Can I ask what phone you were using before you went to the Android? I love my BlackBerry but it’s the only brand of smartphone I’ve ever had and wondered what, if anything, I was missing out on.
Apple claims that they sell all the iPhones they can make -
If so, antenna-gate is pretty much irrelevant to anything but AAPL's cost per sale, and its still-rather-lucrative bottom line.
Ping.
Of course, Apple took home 47% of ALL the cellphone handset sales profits on only a 3.9% world wide handset market share, but then that doesn't seem to matter... the rest, mostly are selling at a loss or for very slim margins in a race to the bottom with Buy One, Get One Free offers...
And Apple is still selling every iPhone 4, iPad, and iPod touch they can make... and are gearing up factories to make more.
If you want on or off the Mac Ping List, Freepmail me.
The longer I have my Motorola Droid the more I realize it is a subpar and not well-integrated device. Frustratingly poor. One example...take a picture and wait five minutes for it to show up in the gallery so you can upload it to Facebook.
Netbooks can’t be made cheap enough. If they reach the sub-$100 range, those who want a once-in-a-while rainy day backup travel unit will buy ‘em all. But of course, no one can make money doing that. Netbooks and notebooks offer the same kind of functionality, except that netbooks have noticeably smaller keyboards and screens. Once the roll-up computer rolls out (as it were) — within five years, perhaps even three years — notebooks will be (mostly) finished off; netbooks will be long gone. Low-end notebooks already overlap high-end netbooks, and that’s the way the market is going to go; fullsize notebooks will continue to command a premium over netbooks, but the netbook success has shown that users will give up hotter CPUs.
Apple files multiple patent infringement lawsuits against Motorola"
Apple has specifically named: "Droid, Droid 2, Droid X, Cliq, Cliq XT, BackFlip, Devour A555, Devour i1, and Charm.1," all Android phones, as specifically infringing Apple's patents.
Apple has not sued Google directly because they are not selling Android directly... and Android itself is not, apparently, at this point directly infringing any Apple patents. The PHONES however are.

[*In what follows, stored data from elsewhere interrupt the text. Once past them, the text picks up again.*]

/-- **`Ad(a(ζ))` in blocks**: `Ad(a(ζ)) (A B; C D) = (A, ζ²B; ζ⁻²C, D) = (A, iB; −iC, D)` — the identity on `𝔨 = (A 0; 0 D)`, `+i` on the
upper-right block, `−i` on the lower-left block. [cite: BergeronMillsonMoeglin2016Balls, §3.5–3.6 (p0011 L61, L79–L80)] -/
theorem Jp_fromBlocks (A : Matrix α α ℂ) (B : Matrix α β ℂ) (C : Matrix β α ℂ) (D : Matrix β β ℂ) :
    Jp α β (Matrix.fromBlocks A B C D) = Matrix.fromBlocks A (Complex.I • B) ((-Complex.I) • C) D := by
  simp only [Jp_apply, aZeta, aZetaInv, Matrix.fromBlocks_multiply, Matrix.smul_mul, Matrix.mul_smul, Matrix.one_mul,
    Matrix.mul_one, Matrix.zero_mul, Matrix.mul_zero, add_zero, zero_add, smul_smul, zeta_mul_zeta,
    zeta_inv_mul_zeta_inv, mul_inv_cancel₀ zeta_ne_zero, inv_mul_cancel₀ zeta_ne_zero, one_smul]

/-! ## §1.2 `𝔭 = (V_+ ⊗ V_-^*) ⊕ (V_- ⊗ V_+^*)`, `𝔭′ = V_+ ⊗ V_-^* = Hom(V_-, V_+)`, `𝔭″ = V_- ⊗ V_+^*` (§3.3–3.6) -/

/-- **`Hom(V_-, V_+) = M_{p×q}(ℂ) ↪ End(V)`, `B ↦ (0 B; 0 0)`** — the matrix realisation «`𝔭′ = V_+ ⊗ V_-^* = {(0 B; 0 0) : B ∈ M_{p×q}(ℂ)}`»,
«`𝔭′ ≅ M_{p×q}(ℂ)`»; a matrix `(0 B; 0 0)` kills `V_+` and maps `V_-` into `V_+` by `B`.  DEFINED (`ℂ`-linear).
[cite: BergeronMillsonMoeglin2016Balls, §3.6 (p0011 L85–L86, L99)] -/
def ofHom : Matrix α β ℂ →ₗ[ℂ] Matrix (α ⊕ β) (α ⊕ β) ℂ where
  toFun B := Matrix.fromBlocks 0 B 0 0
  map_add' B B' := by simp only [Matrix.fromBlocks_add, add_zero]
  map_smul' c B := by simp only [RingHom.id_apply, Matrix.fromBlocks_smul, smul_zero]

/-- `V_- ⊗ V_+^* = Hom(V_+, V_-) = M_{q×p}(ℂ) ↪ End(V)`, `C ↦ (0 0; C 0)` — «`𝔭″ = V_- ⊗ V_+^* = {(0 0; C 0) : C ∈ M_{q×p}(ℂ)}`».  DEFINED.
[cite: BergeronMillsonMoeglin2016Balls, §3.6 (p0011 L90–L91, L99)] -/
def ofHomConj : Matrix β α ℂ →ₗ[ℂ] Matrix (α ⊕ β) (α ⊕ β) ℂ where
  toFun C := Matrix.fromBlocks 0 0 C 0
  map_add' C C' := by simp only [Matrix.fromBlocks_add, add_zero]
  map_smul' c C := by simp only [RingHom.id_apply, Matrix.fromBlocks_smul, smul_zero]

/-- `(B, C) ↦ (0 B; C 0)` — «`𝔭 = (0 B; C 0)` with `B`, resp. `C`, an arbitrary `p` by `q`, resp. `q` by `p`, complex matrix».  DEFINED.
[cite: BergeronMillsonMoeglin2016Balls, §3.4 (p0011 L4–L5)] -/
def ofPair : Matrix α β ℂ × Matrix β α ℂ →ₗ[ℂ] Matrix (α ⊕ β) (α ⊕ β) ℂ where
  toFun P := Matrix.fromBlocks 0 P.1 P.2 0
  map_add' P P' := by simp only [Prod.fst_add, Prod.snd_add, Matrix.fromBlocks_add, add_zero]
  map_smul' c P := by simp only [Prod.smul_fst, Prod.smul_snd, RingHom.id_apply, Matrix.fromBlocks_smul, smul_zero]

omit [Fintype α] [DecidableEq α] [Fintype β] [DecidableEq β] in
/-- Unfolding. [cite: BergeronMillsonMoeglin2016Balls, §3.6 (p0011 L85–L86)] -/
@[simp] theorem ofHom_apply (B : Matrix α β ℂ) : ofHom α β B = Matrix.fromBlocks 0 B 0 0 := rfl

omit [Fintype α] [DecidableEq α] [Fintype β] [DecidableEq β] in
/-- Unfolding. [cite: BergeronMillsonMoeglin2016Balls, §3.6 (p0011 L90–L91)] -/
@[simp] theorem ofHomConj_apply (C : Matrix β α ℂ) : ofHomConj α β C = Matrix.fromBlocks 0 0 C 0 := rfl

omit [Fintype α] [DecidableEq α] [Fintype β] [DecidableEq β] in
/-- Unfolding. [cite: BergeronMillsonMoeglin2016Balls, §3.4 (p0011 L4–L5)] -/
@[simp] theorem ofPair_apply (P : Matrix α β ℂ × Matrix β α ℂ) : ofPair α β P = Matrix.fromBlocks 0 P.1 P.2 0 := rfl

It remains to be seen when Apple may file against Google in some kind of inducement to infringe suit because Android enables Android devices to use Apple patented devices and technology, but that is probably a legal stretch.

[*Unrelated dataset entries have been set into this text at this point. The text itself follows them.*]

import Mathlib
import Literature.Analysis.FluidPDE.VectorCalculus
import Literature.Analysis.FluidPDE.VorticityCalculus
import Literature.Analysis.FluidPDE.WholeSpaceIBP
import Summits.NavierStokesRegularity.NavierStokesRegularity.Theorems.AffineBernoulliAlignedStratumTrivialZeros
import Summits.NavierStokesRegularity.NavierStokesRegularity.Theorems.AffineBernoulliAlignedStratumTrivialFields
import Summits.NavierStokesRegularity.NavierStokesRegularity.Theorems.AffineBernoulliAlignedStratumTrivialCutoff
import Summits.NavierStokesRegularity.NavierStokesRegularity.Theorems.AffineBernoulliAlignedStratumTrivialTools
import Summits.NavierStokesRegularity.NavierStokesRegularity.Theorems.AffineBernoulliAlignedStratumTrivialStep1
import HarnessLib

/-!
# `AffineBernoulli.AlignedStratumTrivial` — Step 2: the aligned vorticity vanishes everywhere
  (route `AffineBernoulli`, item stmt-NavierStokesRegularity-13663, helper file VII)

`AlignedStratum.ratio_eq_zero`: for `W ∈ C²` divergence free with `‖W y‖ ≤ C(1+‖y‖)⁻¹` and
`curl W × V ≡ 0` (`V y = ½(y − c) + W y`), the ratio `λ = ⟪curl W, V⟫/‖V‖²` vanishes at EVERY
point with `V ≠ 0`; hence `curl W ≡ 0` (`AlignedStratum.curl_eq_zero`, using the zero-set lemma on
`{V = 0}`).
PROOF. Far points are Step 1. If `λ(y₀) ≠ 0` with `dist y₀ c ≤ ρ₀`, integrate
`F = D(ĝη_ε)[G₂] + ĝ η_ε div G₂` (`∫ F = 0`, helper V) with a bump `ĝ = 1` on `closedBall c (ρ₀+1)`,
the cutoff `η_ε` of `K = {V = 0} ∩ closedBall c (ρ₀+2)` (helper III) and `G₂ = (λ²+δ²)^{1/4} V`
(helper II): pointwise `F ≥ κ₂ 𝟙_{B(y₀,r)} − 4MA 𝟙_{S_ε} − √δ D 𝟙_{closedBall}` (the outer term lives
where `λ = 0` by Step 1, so it is `O(√δ)`), and small `δ`, `ε` give a positive integral.

HONEST FRAMING: a Liouville-type lemma about HYPOTHETICAL self-similar Euler profiles; nothing here
bears on the regularity problem itself.
-/

noncomputable section

set_option linter.dupNamespace false

namespace Summit.NavierStokesRegularity.NavierStokesRegularity.Theorems

open Set Function Filter Topology InnerProductSpace MeasureTheory Metric
open scoped RealInnerProductSpace
open Literature.Analysis.FluidPDE

namespace AlignedStratum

However, Oracle has sued Google over Sun's Java code found verbatim in Android's code base... apparently without license. This may be another SCO moment, but only the courts will determine that.

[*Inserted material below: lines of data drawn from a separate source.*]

/-- **The class field of a ray class character, together with its character.**  For `𝔣 ≠ 0`
and a ray class character `ψ mod 𝔣` there is a finite ABELIAN Galois `E ⊆ K̄` over `K`, unramified at
every `v ∤ 𝔣`, and an INJECTIVE character `χ : Gal(E/K) → ℂˣ` with `ψ(v) = χ(φ|_E)` for every
`v ∤ 𝔣` and every arithmetic Frobenius `φ ∈ Γ_K` at a prime of `\bar ℤ_K` above `v` (i.e.
`ψ(v) = χ(Frob_v)`; Neukirch VI (7.1)/(7.3) with Artin reciprocity V (5.1)(A) in character form: `ψ` is the
Hecke character `χ ∘ (E|K / ·)`; the tree's `exists_classField_of_isRayClassCharacter`, re-run to
export `χ` itself — needed to COUNT `Gal` of a compositum of such class fields, e.g. the ring class
field, `RingClassFieldOfConductor`).
[cite: NeukirchANT1999, Ch. VI §7 Thm. (7.1) and (7.3), §6 Cor. (6.6)] -/
theorem exists_classField_character_of_isRayClassCharacter {𝔣 : Ideal (𝓞 K)} (h𝔣 : 𝔣 ≠ ⊥)
    {ψ : HeightOneSpectrum (𝓞 K) → ℂ} (hray : IsRayClassCharacter 𝔣 ψ) :
    ∃ E : IntermediateField K (AlgebraicClosure K), ∃ (_ : FiniteDimensional K E)
      (_ : IsAbelianGalois K E),
      (∀ v : HeightOneSpectrum (𝓞 K), ¬ 𝔣 ≤ v.asIdeal → Algebra.IsUnramifiedIn (𝓞 E) v.asIdeal) ∧
      ∃ χ : (E ≃ₐ[K] E) →* ℂˣ, Function.Injective χ ∧
        ∀ v : HeightOneSpectrum (𝓞 K), ¬ 𝔣 ≤ v.asIdeal → ∀ 𝔓 ∈ v.primesAbove,
          ∀ σ : absoluteGaloisGroup K, IsArithFrobAt (𝓞 K) σ 𝔓 →
            ψ v = ((χ (absRestrictNormalHom E σ) : ℂˣ) : ℂ) := by
  classical
  set hR := artinReciprocity_character_holds
  obtain ⟨ω, hωfin, hω⟩ := HeckeCharacter.exists_of_isRayClassCharacter h𝔣 hray
  obtain ⟨L, hLfd, hLab, χ₀, hωχ₀⟩ := HeckeCharacter.exists_eq_charHecke_of_isFiniteOrder ω hωfin
  haveI := hLfd
  haveI := hLab
  haveI : NumberField L := NumberField.of_module_finite K L
  set ρ : FramedArtinRep K 1 := inflateCharacter L χ₀ with hρdef
  obtain ⟨E, hEfd, hEab, χ, hχρ, hχinj⟩ := exists_inflateCharacter_eq_injective ρ
  haveI := hEfd
  haveI := hEab
  haveI : NumberField E := NumberField.of_module_finite K E
  have hcommE : ∀ a b : E ≃ₐ[K] E, Commute a b := commute_of_isAbelianGalois E
  have hωχ : ω = charHecke E χ hR := by
    rw [hωχ₀]
    show heckeOfArtinCharacter hR (inflateCharacter L χ₀) = heckeOfArtinCharacter hR (inflateCharacter E χ)
    rw [hχρ]
  have hρunr : ∀ v : HeightOneSpectrum (𝓞 K), ω.IsUnramifiedAt v → ρ.IsUnramifiedAt v := by
    obtain ⟨ω', -, hω'⟩ := artinReciprocity_character_primitive_holds (K := K) ρ
    have heq : ω' = ω := by
      apply HeckeCharacter.ext_of_eventually_valueAtUniformizer_eq
      have hunrE : ∀ᶠ v : HeightOneSpectrum (𝓞 K) in cofinite,
          Algebra.IsUnramifiedIn (𝓞 E) v.asIdeal :=
        Filter.eventually_cofinite.mpr (finite_setOf_not_isUnramifiedIn K E)
      filter_upwards [hunrE] with v hunr
      have hρv : ρ.IsUnramifiedAt v := by
        rw [← hχρ]
        exact inflateCharacter_isUnramifiedAt E χ hunr
      obtain ⟨𝔓v, h𝔓v⟩ := v.primesAbove_nonempty
      obtain ⟨σ, hσ⟩ := HeightOneSpectrum.exists_isArithFrobAt_of_mem_primesAbove_holds h𝔓v
      rw [(hω' v).2 hρv 𝔓v h𝔓v σ hσ, hωχ, charHecke_valueAtUniformizer E χ hR hunr]
      haveI : 𝔓v.IsPrime := h𝔓v.1
      have hP := comap_ringOfIntegersToIntegralClosure_mem_primesOver_of_mem_primesAbove E h𝔓v
      have hrσ := isArithFrobAt_absRestrictNormalHom E hσ
      have hfrob : absRestrictNormalHom E σ = galFrob K E v := eq_galFrob hcommE hunr hP hrσ
      rw [FramedRep.det_apply, Matrix.GeneralLinearGroup.val_det_apply, Matrix.det_fin_one, ← hχρ,
        inflateCharacter_apply_coe, hfrob]
    intro v hv
    have h := (hω' v).1
    rw [heq] at h
    exact h.mp hv
  have hunrE : ∀ v : HeightOneSpectrum (𝓞 K), ¬ 𝔣 ≤ v.asIdeal →
      Algebra.IsUnramifiedIn (𝓞 E) v.asIdeal := by
    intro v hv
    by_contra hram
    obtain ⟨𝔓, h𝔓, g, hg, hne⟩ := exists_mem_inertia_absRestrictNormalHom_ne_one (L := E) hram
    apply hne
    have h1 : ρ g = 1 := hρunr v (hω v hv).1 𝔓 h𝔓 g hg
    rw [← hχρ, inflateCharacter_apply] at h1
    have h2 : χ (absRestrictNormalHom E g) = 1 :=
      (FramedRep.unitsContinuousMulEquivOfUnique (Fin 1) ℂ).injective (by rw [h1, map_one])
    exact hχinj (by rw [h2, map_one])
  have hval : ∀ v : HeightOneSpectrum (𝓞 K), ¬ 𝔣 ≤ v.asIdeal →
      ψ v = ((χ (galFrob K E v) : ℂˣ) : ℂ) := by
    intro v hv
    rw [← (hω v hv).2, hωχ, charHecke_valueAtUniformizer E χ hR (hunrE v hv)]
  refine ⟨E, inferInstance, inferInstance, hunrE, χ, hχinj, fun v hv 𝔓 h𝔓 σ hσ => ?_⟩
  haveI : 𝔓.IsPrime := h𝔓.1
  have hP := comap_ringOfIntegersToIntegralClosure_mem_primesOver_of_mem_primesAbove E h𝔓
  have hrσ := isArithFrobAt_absRestrictNormalHom E hσ
  rw [hval v hv, eq_galFrob hcommE (hunrE v hv) hP hrσ]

Several of the Apple patents in the lawsuits have to do with things that will heavily impact Android phones look and feel... and operation as multi-touch screen phone operations. Apple has also filed a patent lawsuit against HTC for similar infringements on their Android phones. I hear others are in the works against all other Android phone makers.
In the two year run-up of iPhone/iPad development before the iPhone release, Apple submitted over 200 patent applications and those are now being granted almost daily. Now that Apple is receiving the legal ammunition of those official patents, they will be going after those companies using their intellectual property. Steve Jobs promised that when they introduced the iPhone in January 2007... and they are following through.